Source information Start Marker

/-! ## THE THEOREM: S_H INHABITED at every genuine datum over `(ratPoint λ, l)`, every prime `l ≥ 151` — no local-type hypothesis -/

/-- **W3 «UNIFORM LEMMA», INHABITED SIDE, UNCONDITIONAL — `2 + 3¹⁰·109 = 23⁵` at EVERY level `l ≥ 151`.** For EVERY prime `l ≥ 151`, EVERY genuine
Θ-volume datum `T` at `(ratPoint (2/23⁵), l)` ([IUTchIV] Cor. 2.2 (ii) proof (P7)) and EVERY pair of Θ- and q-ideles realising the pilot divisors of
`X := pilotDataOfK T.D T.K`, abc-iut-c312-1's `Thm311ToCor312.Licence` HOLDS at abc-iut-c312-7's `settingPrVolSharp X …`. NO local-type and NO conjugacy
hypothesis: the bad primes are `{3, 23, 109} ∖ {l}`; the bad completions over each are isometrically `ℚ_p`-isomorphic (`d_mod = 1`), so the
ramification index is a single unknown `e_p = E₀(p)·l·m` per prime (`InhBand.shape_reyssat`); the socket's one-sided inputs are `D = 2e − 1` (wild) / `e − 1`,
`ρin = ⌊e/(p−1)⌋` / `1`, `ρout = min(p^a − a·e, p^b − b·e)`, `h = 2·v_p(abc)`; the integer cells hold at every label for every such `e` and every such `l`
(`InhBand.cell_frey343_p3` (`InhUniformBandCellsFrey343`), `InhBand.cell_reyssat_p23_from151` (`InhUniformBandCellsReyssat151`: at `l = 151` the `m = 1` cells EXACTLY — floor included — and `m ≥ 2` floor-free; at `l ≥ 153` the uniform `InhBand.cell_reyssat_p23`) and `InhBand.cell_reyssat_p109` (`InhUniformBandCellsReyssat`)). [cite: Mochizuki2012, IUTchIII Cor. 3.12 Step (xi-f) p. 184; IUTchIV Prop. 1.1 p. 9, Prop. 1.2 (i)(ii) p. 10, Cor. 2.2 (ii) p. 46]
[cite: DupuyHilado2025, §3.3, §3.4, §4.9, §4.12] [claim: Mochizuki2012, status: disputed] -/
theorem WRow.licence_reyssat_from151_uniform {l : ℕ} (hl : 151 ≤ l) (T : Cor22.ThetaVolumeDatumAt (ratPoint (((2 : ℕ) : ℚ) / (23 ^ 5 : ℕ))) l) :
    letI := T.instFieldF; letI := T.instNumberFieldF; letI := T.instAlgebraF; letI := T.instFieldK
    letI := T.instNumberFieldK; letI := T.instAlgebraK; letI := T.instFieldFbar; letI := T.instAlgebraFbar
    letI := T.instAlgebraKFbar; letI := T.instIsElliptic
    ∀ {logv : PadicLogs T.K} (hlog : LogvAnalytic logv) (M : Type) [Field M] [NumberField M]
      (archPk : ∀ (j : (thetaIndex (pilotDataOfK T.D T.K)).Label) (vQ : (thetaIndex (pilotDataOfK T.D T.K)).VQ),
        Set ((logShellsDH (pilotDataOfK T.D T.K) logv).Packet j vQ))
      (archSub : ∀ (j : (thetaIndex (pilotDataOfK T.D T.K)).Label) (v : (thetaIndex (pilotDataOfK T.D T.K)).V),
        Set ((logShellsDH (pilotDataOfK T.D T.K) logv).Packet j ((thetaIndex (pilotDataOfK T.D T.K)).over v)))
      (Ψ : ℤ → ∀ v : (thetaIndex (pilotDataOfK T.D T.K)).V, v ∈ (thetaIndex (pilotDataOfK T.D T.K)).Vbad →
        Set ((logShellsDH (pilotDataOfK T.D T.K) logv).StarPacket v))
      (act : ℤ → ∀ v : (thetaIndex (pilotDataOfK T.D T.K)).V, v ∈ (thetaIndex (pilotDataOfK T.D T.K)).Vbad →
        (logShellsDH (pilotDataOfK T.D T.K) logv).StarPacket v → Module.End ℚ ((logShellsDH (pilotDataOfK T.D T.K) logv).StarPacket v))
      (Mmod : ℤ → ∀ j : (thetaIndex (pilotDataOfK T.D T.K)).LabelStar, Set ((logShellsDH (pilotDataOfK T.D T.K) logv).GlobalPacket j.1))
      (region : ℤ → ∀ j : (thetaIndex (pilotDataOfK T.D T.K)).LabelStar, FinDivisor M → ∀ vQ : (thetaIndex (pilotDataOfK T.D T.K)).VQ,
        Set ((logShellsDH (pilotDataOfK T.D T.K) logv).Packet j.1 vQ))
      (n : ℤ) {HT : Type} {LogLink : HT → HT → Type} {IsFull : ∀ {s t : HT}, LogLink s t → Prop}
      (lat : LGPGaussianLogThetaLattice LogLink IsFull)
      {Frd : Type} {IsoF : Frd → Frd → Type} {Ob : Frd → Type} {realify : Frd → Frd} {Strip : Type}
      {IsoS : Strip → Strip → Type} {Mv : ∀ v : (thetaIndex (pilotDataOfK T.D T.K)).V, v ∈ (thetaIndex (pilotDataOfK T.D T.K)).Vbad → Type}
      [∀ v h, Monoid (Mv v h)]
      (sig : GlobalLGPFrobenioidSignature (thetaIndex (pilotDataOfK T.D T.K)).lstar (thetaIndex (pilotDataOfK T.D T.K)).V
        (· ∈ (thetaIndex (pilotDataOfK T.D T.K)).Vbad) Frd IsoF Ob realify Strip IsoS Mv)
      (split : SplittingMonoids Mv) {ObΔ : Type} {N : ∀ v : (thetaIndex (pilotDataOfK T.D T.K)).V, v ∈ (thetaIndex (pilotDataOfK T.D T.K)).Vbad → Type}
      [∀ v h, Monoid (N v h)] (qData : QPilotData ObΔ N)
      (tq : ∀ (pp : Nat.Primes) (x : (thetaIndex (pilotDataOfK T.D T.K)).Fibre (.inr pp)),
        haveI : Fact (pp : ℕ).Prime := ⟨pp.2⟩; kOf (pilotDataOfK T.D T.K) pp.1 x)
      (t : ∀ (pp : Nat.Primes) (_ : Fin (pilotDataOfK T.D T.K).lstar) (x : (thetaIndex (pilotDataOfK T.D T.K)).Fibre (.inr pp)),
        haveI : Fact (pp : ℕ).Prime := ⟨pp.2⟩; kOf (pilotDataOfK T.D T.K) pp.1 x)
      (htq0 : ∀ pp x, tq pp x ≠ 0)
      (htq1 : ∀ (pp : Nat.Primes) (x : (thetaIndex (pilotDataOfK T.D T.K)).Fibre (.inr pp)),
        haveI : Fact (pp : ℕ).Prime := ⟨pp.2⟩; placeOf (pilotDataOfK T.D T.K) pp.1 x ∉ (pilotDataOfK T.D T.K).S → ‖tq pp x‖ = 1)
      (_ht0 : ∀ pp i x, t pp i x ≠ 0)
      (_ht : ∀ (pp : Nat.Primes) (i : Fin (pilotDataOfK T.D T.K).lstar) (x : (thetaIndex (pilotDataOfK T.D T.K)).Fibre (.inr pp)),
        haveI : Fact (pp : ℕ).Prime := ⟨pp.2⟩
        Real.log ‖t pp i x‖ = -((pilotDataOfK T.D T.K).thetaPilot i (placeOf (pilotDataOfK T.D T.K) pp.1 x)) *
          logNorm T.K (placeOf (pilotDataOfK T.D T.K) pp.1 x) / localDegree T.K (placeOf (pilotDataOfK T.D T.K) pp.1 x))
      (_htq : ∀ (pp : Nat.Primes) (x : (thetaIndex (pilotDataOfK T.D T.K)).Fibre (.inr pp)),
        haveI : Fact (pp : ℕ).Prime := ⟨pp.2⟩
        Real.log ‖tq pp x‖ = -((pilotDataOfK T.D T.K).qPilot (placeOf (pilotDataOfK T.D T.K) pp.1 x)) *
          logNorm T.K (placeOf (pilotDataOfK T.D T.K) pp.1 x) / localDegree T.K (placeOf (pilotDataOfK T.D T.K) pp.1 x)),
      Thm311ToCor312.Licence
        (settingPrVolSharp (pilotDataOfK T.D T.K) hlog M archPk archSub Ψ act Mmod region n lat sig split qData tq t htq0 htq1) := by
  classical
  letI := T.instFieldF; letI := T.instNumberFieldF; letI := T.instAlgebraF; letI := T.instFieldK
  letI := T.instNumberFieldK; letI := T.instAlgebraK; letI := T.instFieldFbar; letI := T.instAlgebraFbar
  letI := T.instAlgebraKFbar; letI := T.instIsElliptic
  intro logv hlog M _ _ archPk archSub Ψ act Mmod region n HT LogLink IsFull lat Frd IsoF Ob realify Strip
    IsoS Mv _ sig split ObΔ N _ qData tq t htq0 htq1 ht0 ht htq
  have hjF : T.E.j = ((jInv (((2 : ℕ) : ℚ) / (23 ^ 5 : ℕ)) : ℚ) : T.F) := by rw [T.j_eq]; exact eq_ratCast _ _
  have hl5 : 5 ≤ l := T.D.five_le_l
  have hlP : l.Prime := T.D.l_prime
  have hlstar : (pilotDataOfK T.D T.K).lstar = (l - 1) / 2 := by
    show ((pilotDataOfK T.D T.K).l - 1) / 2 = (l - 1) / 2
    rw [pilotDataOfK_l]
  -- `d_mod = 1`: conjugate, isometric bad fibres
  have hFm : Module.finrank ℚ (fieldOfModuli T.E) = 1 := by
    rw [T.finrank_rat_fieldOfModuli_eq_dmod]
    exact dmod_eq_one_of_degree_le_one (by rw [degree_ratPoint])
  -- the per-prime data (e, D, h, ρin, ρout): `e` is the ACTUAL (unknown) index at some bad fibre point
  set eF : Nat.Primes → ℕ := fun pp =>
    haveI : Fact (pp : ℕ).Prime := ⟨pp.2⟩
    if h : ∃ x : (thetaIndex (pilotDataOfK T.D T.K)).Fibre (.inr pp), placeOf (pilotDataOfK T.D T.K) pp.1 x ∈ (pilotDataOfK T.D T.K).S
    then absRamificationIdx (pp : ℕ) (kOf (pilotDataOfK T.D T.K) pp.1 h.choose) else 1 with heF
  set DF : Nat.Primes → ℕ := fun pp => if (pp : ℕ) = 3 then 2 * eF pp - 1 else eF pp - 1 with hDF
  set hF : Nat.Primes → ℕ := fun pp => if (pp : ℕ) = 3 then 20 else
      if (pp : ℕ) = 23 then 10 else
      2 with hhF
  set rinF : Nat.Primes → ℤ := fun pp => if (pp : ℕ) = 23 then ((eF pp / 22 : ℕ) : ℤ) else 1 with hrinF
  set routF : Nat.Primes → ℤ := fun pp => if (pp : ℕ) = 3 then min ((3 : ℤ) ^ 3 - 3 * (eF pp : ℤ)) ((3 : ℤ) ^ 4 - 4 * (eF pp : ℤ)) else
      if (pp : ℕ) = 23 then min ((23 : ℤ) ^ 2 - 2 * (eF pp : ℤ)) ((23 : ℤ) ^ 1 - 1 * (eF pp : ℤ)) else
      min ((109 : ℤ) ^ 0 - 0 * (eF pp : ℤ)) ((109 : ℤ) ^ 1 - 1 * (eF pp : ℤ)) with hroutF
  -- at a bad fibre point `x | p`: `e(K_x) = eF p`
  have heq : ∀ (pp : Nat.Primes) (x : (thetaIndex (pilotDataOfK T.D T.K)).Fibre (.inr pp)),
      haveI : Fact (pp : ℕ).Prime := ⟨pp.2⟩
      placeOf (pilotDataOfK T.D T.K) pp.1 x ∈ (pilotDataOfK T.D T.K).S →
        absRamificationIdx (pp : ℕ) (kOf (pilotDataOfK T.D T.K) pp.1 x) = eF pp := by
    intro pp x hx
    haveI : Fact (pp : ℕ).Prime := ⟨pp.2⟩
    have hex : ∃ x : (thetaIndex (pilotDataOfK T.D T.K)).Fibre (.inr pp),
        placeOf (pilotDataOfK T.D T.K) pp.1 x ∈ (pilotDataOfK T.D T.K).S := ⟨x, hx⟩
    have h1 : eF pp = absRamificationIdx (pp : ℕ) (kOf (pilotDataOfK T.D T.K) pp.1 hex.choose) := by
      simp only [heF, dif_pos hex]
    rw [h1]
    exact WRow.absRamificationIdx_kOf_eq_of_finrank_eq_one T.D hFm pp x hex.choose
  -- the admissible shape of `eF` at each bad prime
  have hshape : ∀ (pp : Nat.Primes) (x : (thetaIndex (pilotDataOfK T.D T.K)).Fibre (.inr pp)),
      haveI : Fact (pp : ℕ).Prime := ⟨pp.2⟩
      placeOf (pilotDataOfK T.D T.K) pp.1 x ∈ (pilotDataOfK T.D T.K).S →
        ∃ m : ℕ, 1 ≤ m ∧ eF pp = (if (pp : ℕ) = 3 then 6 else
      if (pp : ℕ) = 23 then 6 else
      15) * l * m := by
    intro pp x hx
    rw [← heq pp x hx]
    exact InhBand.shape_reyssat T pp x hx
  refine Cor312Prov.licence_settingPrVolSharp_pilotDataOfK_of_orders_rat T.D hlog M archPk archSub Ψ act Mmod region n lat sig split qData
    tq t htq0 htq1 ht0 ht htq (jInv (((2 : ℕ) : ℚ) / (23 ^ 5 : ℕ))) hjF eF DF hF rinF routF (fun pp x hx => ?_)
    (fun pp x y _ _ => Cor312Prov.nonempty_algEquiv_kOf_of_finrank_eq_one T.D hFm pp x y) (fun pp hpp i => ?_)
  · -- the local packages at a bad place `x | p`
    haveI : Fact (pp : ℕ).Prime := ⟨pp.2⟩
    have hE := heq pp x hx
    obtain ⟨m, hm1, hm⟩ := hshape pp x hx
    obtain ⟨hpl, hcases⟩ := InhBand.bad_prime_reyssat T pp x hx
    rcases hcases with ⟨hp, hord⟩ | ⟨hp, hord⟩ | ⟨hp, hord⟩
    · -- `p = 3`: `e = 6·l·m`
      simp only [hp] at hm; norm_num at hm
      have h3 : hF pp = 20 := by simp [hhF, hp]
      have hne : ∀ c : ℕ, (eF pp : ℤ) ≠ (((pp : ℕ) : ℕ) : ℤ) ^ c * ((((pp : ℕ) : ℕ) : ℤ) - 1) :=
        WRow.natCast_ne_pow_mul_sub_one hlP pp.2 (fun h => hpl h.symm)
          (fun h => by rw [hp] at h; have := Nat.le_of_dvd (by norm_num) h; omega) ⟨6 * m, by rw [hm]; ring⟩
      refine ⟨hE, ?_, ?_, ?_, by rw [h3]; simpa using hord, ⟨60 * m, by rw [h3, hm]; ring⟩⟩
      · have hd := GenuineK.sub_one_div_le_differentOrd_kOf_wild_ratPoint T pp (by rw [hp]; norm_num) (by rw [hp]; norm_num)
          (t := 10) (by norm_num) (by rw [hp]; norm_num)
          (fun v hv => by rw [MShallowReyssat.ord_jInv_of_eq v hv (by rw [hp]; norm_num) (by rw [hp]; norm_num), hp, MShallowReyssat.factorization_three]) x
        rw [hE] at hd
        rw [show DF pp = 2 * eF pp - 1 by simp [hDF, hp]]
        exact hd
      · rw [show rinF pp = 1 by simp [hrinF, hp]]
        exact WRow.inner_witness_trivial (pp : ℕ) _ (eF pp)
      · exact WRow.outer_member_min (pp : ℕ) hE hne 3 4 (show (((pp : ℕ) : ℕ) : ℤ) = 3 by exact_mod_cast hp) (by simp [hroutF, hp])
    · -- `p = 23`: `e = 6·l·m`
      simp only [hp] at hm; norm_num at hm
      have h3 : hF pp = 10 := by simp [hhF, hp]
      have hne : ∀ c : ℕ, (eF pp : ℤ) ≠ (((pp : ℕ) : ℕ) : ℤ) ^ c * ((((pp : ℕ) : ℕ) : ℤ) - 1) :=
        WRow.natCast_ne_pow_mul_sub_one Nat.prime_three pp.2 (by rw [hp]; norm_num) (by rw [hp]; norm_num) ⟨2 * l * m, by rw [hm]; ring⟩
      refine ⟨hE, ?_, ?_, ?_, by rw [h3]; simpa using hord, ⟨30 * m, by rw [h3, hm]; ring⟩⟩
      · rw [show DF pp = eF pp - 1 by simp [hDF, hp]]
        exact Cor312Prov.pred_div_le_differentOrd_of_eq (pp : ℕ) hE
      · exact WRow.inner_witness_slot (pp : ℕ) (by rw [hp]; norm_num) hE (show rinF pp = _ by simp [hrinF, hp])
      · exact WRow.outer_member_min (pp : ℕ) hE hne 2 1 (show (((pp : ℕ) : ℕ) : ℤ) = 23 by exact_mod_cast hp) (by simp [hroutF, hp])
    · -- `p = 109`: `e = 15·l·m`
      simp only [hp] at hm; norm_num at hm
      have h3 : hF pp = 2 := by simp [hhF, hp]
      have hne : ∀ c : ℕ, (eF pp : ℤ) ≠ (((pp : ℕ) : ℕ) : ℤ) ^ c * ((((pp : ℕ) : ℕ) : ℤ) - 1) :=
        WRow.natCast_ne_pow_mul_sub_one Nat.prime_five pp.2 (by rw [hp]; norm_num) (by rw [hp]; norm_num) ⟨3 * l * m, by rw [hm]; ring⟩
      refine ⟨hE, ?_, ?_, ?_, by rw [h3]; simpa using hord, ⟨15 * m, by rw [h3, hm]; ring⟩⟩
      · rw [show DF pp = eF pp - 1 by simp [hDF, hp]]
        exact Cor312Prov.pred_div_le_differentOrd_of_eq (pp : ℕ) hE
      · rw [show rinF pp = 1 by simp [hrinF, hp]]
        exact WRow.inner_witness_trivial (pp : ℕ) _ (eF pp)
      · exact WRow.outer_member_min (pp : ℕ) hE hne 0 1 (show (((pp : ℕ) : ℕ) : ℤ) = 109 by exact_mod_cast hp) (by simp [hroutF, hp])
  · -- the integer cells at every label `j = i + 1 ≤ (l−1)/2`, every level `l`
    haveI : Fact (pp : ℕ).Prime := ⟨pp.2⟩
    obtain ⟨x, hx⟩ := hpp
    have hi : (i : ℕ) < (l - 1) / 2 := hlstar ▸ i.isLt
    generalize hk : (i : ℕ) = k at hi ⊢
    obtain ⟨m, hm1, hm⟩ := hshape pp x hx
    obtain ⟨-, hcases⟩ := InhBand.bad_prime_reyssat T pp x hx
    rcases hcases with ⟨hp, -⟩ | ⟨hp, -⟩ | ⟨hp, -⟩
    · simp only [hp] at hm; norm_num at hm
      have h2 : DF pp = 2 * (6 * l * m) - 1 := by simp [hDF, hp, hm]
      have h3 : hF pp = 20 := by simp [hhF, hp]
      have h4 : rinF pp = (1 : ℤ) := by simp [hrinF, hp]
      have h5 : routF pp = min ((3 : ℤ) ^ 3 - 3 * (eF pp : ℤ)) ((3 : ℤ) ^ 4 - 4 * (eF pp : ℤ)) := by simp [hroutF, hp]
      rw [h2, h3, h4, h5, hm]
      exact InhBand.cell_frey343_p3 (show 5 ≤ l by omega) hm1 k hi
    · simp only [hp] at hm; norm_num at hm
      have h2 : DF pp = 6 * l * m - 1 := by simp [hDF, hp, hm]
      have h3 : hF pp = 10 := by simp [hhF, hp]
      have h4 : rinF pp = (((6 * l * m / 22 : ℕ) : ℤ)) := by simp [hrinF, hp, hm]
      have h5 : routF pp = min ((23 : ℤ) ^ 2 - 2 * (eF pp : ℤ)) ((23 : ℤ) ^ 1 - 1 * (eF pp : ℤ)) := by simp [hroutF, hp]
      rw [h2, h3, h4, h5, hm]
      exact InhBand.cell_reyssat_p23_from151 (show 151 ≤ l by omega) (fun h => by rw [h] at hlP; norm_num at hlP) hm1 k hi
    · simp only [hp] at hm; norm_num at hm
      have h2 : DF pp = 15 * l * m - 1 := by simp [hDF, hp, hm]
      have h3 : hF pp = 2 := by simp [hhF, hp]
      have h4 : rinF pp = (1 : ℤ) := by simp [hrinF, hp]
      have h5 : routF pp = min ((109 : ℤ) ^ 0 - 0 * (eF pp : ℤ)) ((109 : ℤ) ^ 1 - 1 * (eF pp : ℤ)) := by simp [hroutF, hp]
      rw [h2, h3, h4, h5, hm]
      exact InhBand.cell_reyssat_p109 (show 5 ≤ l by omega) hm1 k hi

Source information End Marker

Word for word, restate the lines of the listing above starting at the line with "(archPk : ∀" and ending at the line with "Frd → Frd →", and nothing outside them.

Answer for the task:
      (archPk : ∀ (j : (thetaIndex (pilotDataOfK T.D T.K)).Label) (vQ : (thetaIndex (pilotDataOfK T.D T.K)).VQ),
        Set ((logShellsDH (pilotDataOfK T.D T.K) logv).Packet j vQ))
      (archSub : ∀ (j : (thetaIndex (pilotDataOfK T.D T.K)).Label) (v : (thetaIndex (pilotDataOfK T.D T.K)).V),
        Set ((logShellsDH (pilotDataOfK T.D T.K) logv).Packet j ((thetaIndex (pilotDataOfK T.D T.K)).over v)))
      (Ψ : ℤ → ∀ v : (thetaIndex (pilotDataOfK T.D T.K)).V, v ∈ (thetaIndex (pilotDataOfK T.D T.K)).Vbad →
        Set ((logShellsDH (pilotDataOfK T.D T.K) logv).StarPacket v))
      (act : ℤ → ∀ v : (thetaIndex (pilotDataOfK T.D T.K)).V, v ∈ (thetaIndex (pilotDataOfK T.D T.K)).Vbad →
        (logShellsDH (pilotDataOfK T.D T.K) logv).StarPacket v → Module.End ℚ ((logShellsDH (pilotDataOfK T.D T.K) logv).StarPacket v))
      (Mmod : ℤ → ∀ j : (thetaIndex (pilotDataOfK T.D T.K)).LabelStar, Set ((logShellsDH (pilotDataOfK T.D T.K) logv).GlobalPacket j.1))
      (region : ℤ → ∀ j : (thetaIndex (pilotDataOfK T.D T.K)).LabelStar, FinDivisor M → ∀ vQ : (thetaIndex (pilotDataOfK T.D T.K)).VQ,
        Set ((logShellsDH (pilotDataOfK T.D T.K) logv).Packet j.1 vQ))
      (n : ℤ) {HT : Type} {LogLink : HT → HT → Type} {IsFull : ∀ {s t : HT}, LogLink s t → Prop}
      (lat : LGPGaussianLogThetaLattice LogLink IsFull)
      {Frd : Type} {IsoF : Frd → Frd → Type} {Ob : Frd → Type} {realify : Frd → Frd} {Strip : Type}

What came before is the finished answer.